Dalam pertimbangannya MK, menyitir Pasal 122 huruf e UU ASN. Menurut MK, dengan mengingat sifat, pola rekrutmen, tidak ada pembatasan usia berakhir masa tugasnya serta ruang lingkup tugas dan kewenangan yang bersifat terbatas dan sementara, maka penentuan hakim ad hoc yang dikategorikan bukan sebagai pejabat negara tidak bertentangan dengan UUD 1945.

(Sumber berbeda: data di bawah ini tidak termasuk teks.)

import Summits.QuantumFields.BalabanUV.Beta.FP.TorusStepInsertionSymTwo
import Summits.QuantumFields.BalabanUV.Beta.FP.TorusStepInsertionSym
import Summits.QuantumFields.BalabanUV.Beta.FP.TorusCompositeObjectsG
import Summits.QuantumFields.BalabanUV.Beta.FP.PeriodisedSymBorderWardContactTwo
import Summits.QuantumFields.BalabanUV.Beta.FP.TorusCompositeCovarianceTwoStep

/-!
# `BalabanUV.Beta.FP.TorusCompositeCovarianceTwoStepSym` — road «FP» for binder row D1, ROUTE T, (β1) RE-BASING (ROW RULING R-D1-g52-1 (3)(c)), **(COV-m) ORDER 2
# FOR THE (0.4)-SYMMETRISED TOWER, ONE STEP, AT THE RECORD's DIMENSION `d + 1 = 4` — THE SYM ONE-STEP SECOND-ORDER INSERTION JET's GAUGE-COVARIANCE LAW ON ALL
# COLUMNS**: `stepIns₂Sym w · D_fine = 2 • stepIns₁Sym w · Tip(w) − c_ℓ • QstepSym · Tip(w⊙w) + c_ℓ² • Far((QstepSym w)⊙(QstepSym w))` — the sym twin of leaf-02
# g25's I-3 `TorusCompositeCovarianceTwoStep.stepIns₂_mul_tgrad` (the brick of the sym composite tower's second chain rule, R-23 `compIns₂₂Sym`)

WHY.  R-19 types the sym one-step second bi-jet `stepIns₂₂Sym` under reading (P) (the PLAIN symmetrised pair `½(symVh₂SAt ρ_c b b′_n + symVh₂SAt ρ_c b′_n b)` of an1's
(0.4)-symmetrised second-order border table, periodised in its second bond).  The ONE identity the composite order-2 chain rule consumes is its gauge-covariance law
on all columns.  Its contact supplier in the tree is leaf-02 g23's `PeriodisedSymBorderWardContactTwo.submatrix_borderT2per_mul_tgrad`, stated at `d + 1 = 4` (the
record's dimension) over an1's PACKAGED row table `symVh₂SAn1 3 Lc = atw (½ • (symVh₂SAt ρ_c + swap))`, whose `(inr, inl)` block is MINUS the plain pair's
(`PeriodisedSymBorderT2IndexWard.symVh₂SAn1_inr_inl` vs R-19's `symVh₂SAt_inr_inl_eq` — the packed anti-twin; g30 W-5 l.56372 located the sign).  This file
bridges the sign on the `(inr, inl)` block through the periodisations (`perF ∕ perZ ∕ dper` act entrywise) and proves the law in I-3's shape, so that R-23's
`compIns₂₂Sym ∕ compIns₂Sym` inherit I-4's composite law verbatim (next file).  Generic-`d` would need the §2 torus letters of that supplier re-derived at
generic `d`; not done here (the record is `d + 1 = 4`; the order-2 ROWS are instance-only).

WHAT (`d := 3`; box `M : Fin (3+1) → ℕ`, blocking `Lc`, `[NeZero Lc]`; `hc : ctrOff (3+1) Lc ∈ box (3+1) Lc` displayed where the far root SITE is read).
* §1 the sign bridge: `symPair_inr_inl_eq_neg_symVh₂SAn1` (entrywise), `submatrix_perF_dper_symPair_eq_neg` (through `dper_apply ∕ perZ_apply ∕ perF_apply`, `tsum_neg`).
* §2 **`pair_mul_tgrad_apply_sym (hc) (ℓ) (b b′ a s)`** — the per-pair entry of the sym bi-member against the fine gradient: `[s ≡ b′₊]·M^{b}_sym(a,b′) + [s ≡ b₊]·
  M^{b′}_sym(a,b) − [b = b′][s ≡ b₊]·c_ℓ·QstepSym(a,b) + [s = rootPt hc (a.1 + e_{a.2})]·(c_ℓ QstepSym(a,b))·(c_ℓ QstepSym(a,b′))` — I-3's `pair_mul_tgrad_apply` VERBATIM
  under `vhSAt (toSite r) ↦ symVhSAt (ctr 4 Lc)`, `Qstep ↦ QstepSym`, `hr ↦ hc` (the supplier's overall minus cancelled by §1's).
* §3 **`stepIns₂Sym_mul_tgrad (hc) (ℓ) (w)`**: `stepIns₂Sym M Lc w * (tgrad (fine Lc M))↾(·, inl ·) id = 2 • (stepIns₁Sym M Lc w * Tip(w)) − c_ℓ • (QstepSym Lc M ℓ *
  Tip(w⊙w)) + c_ℓ² • Far((QstepSym Lc M ℓ *ᵥ w)⊙(QstepSym Lc M ℓ *ᵥ w))`, `Tip(v)(b, s) = v b · [s ≡ b.1 + e_{b.2}]`, `Far(v⊙v)(a, s) = (v a)² · [s = rootPt hc (a.1 + e_{a.2})]`,
  `c_ℓ = (Lc⁴·stepScale 3 Lc ℓ)⁻¹` — I-3's finite algebra `step_entry_algebra` and R-18's `stepIns₁Sym_apply` BY NAME.
NOT HERE: the composite law (`compIns₂Sym_mul_tgrad`, the sym twin of I-4 — next), the rows `c2 ∕ d2`; generic `d`; any chart; any estimate.  [folklore] finite sums ∕
finitely supported `tsum` re-indexing BY NAME over OUR bookkeeping objects and an1's typed tables; no `def`, no `def … : Prop`, nothing cited, 0 sorry, default heartbeats.
Nothing of the dictionary ∕ Bałaban's non-linear averages asserted (that the (β1) one-step second variation IS this brick is the ROW's ruling ∕ an2's (C1) TABLE word,
quoted); NO chart fixed; the (C1) TABLES, the seven letters, `hH ∕ hQ` untouched.

HONEST DEPENDENCY (page 1, mandatory): continuum YM on T⁴ ⇐ BetaPertH ∧ nine spine estimates (0/9 proved); BetaPertH ⇐ (D1) ∧ (D4) ∧ CAP+tail;
G-an2-4 gates asym, D1 and NE2/3/4.  HONEST FRAMING (cell contract, verbatim): «discharging `BetaPertH` makes Bałaban's UV stability UNCONDITIONAL —
a real constructive-QFT result; it is NOT the continuum limit and NOT the Clay problem.»  ABSOLUTE RULE (cell charter, verbatim): «No internally-minted
statement may enter as a cited fact. Every hypothesis is either kernel-proved in this package or a verbatim quotation of a PUBLISHED theorem with page
reference. The manuscript(s) under audit are NOT citable for their own disputed steps — they are the thing under adjudication; programme-internal
(2001/route/tribunal) claims are never citable.»  0 estimates; 0∕4 row-D1 binders (hW, hR, D1Tel, D1Rep); NOT (T-ID), NOT (C1), NOT SDF, NOT D1,
NOT BetaPertH, NOT continuum, NOT Clay.  D1 formalisation swarm LEAF PROVER 02 (b2b-balaban-beta-d1-formalise-leaf-02 gen 32), 2026-08-24.  No existing file touched.
-/

noncomputable section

"Penentuan kualifikasi hakim in casu hakim ad hoc, apakah sebagai pejabat negara atau bukan merupakan kebijakan hukum terbuka (open legal polisy) yangs ewaktu-waktu dapat diubah oleh pembentuk UU sesuai dengan tuntutan kebutuhan dan perkembangan yang ada, sesuai dengan jenis dan spesifikasi serta kualifikasi jabatan tertentu," ujar majelis hakim.

MK menyatakan, penentuan kualifikasi pejabat negara yang dikecuallikan untuk hakim ad hoc sepenuhnya merupakan kewenangan pembentuk UU.

Sebelumnya, 11 hakim ad hoc mempersoalkan Pasal 122 Huruf e UU ASN karena keberatan jika profesi hakim ad hoc bukan dianggap sebagai pejabat negara. Ketentuan itu menyebutkan semua hakim di lingkungan peradilan sebagai pejabat negara, kecuali hakim ad hoc.

Menurut pemohon hakim ad hoc seharusnya layak dianggap sebagai pejabat negara jika mengacu pada Peraturan Mensesneg Nomor 6/2007 tentang Jenis dan Dasar Hukum Pejabat Negara dan Pejabat Lainnya. Pengertian pejabat negara adalah yang diangkat dan diberhentikan Presiden. Faktanya, semua hakim ad hoc diangkat dan diberhentikan melalui Keppres.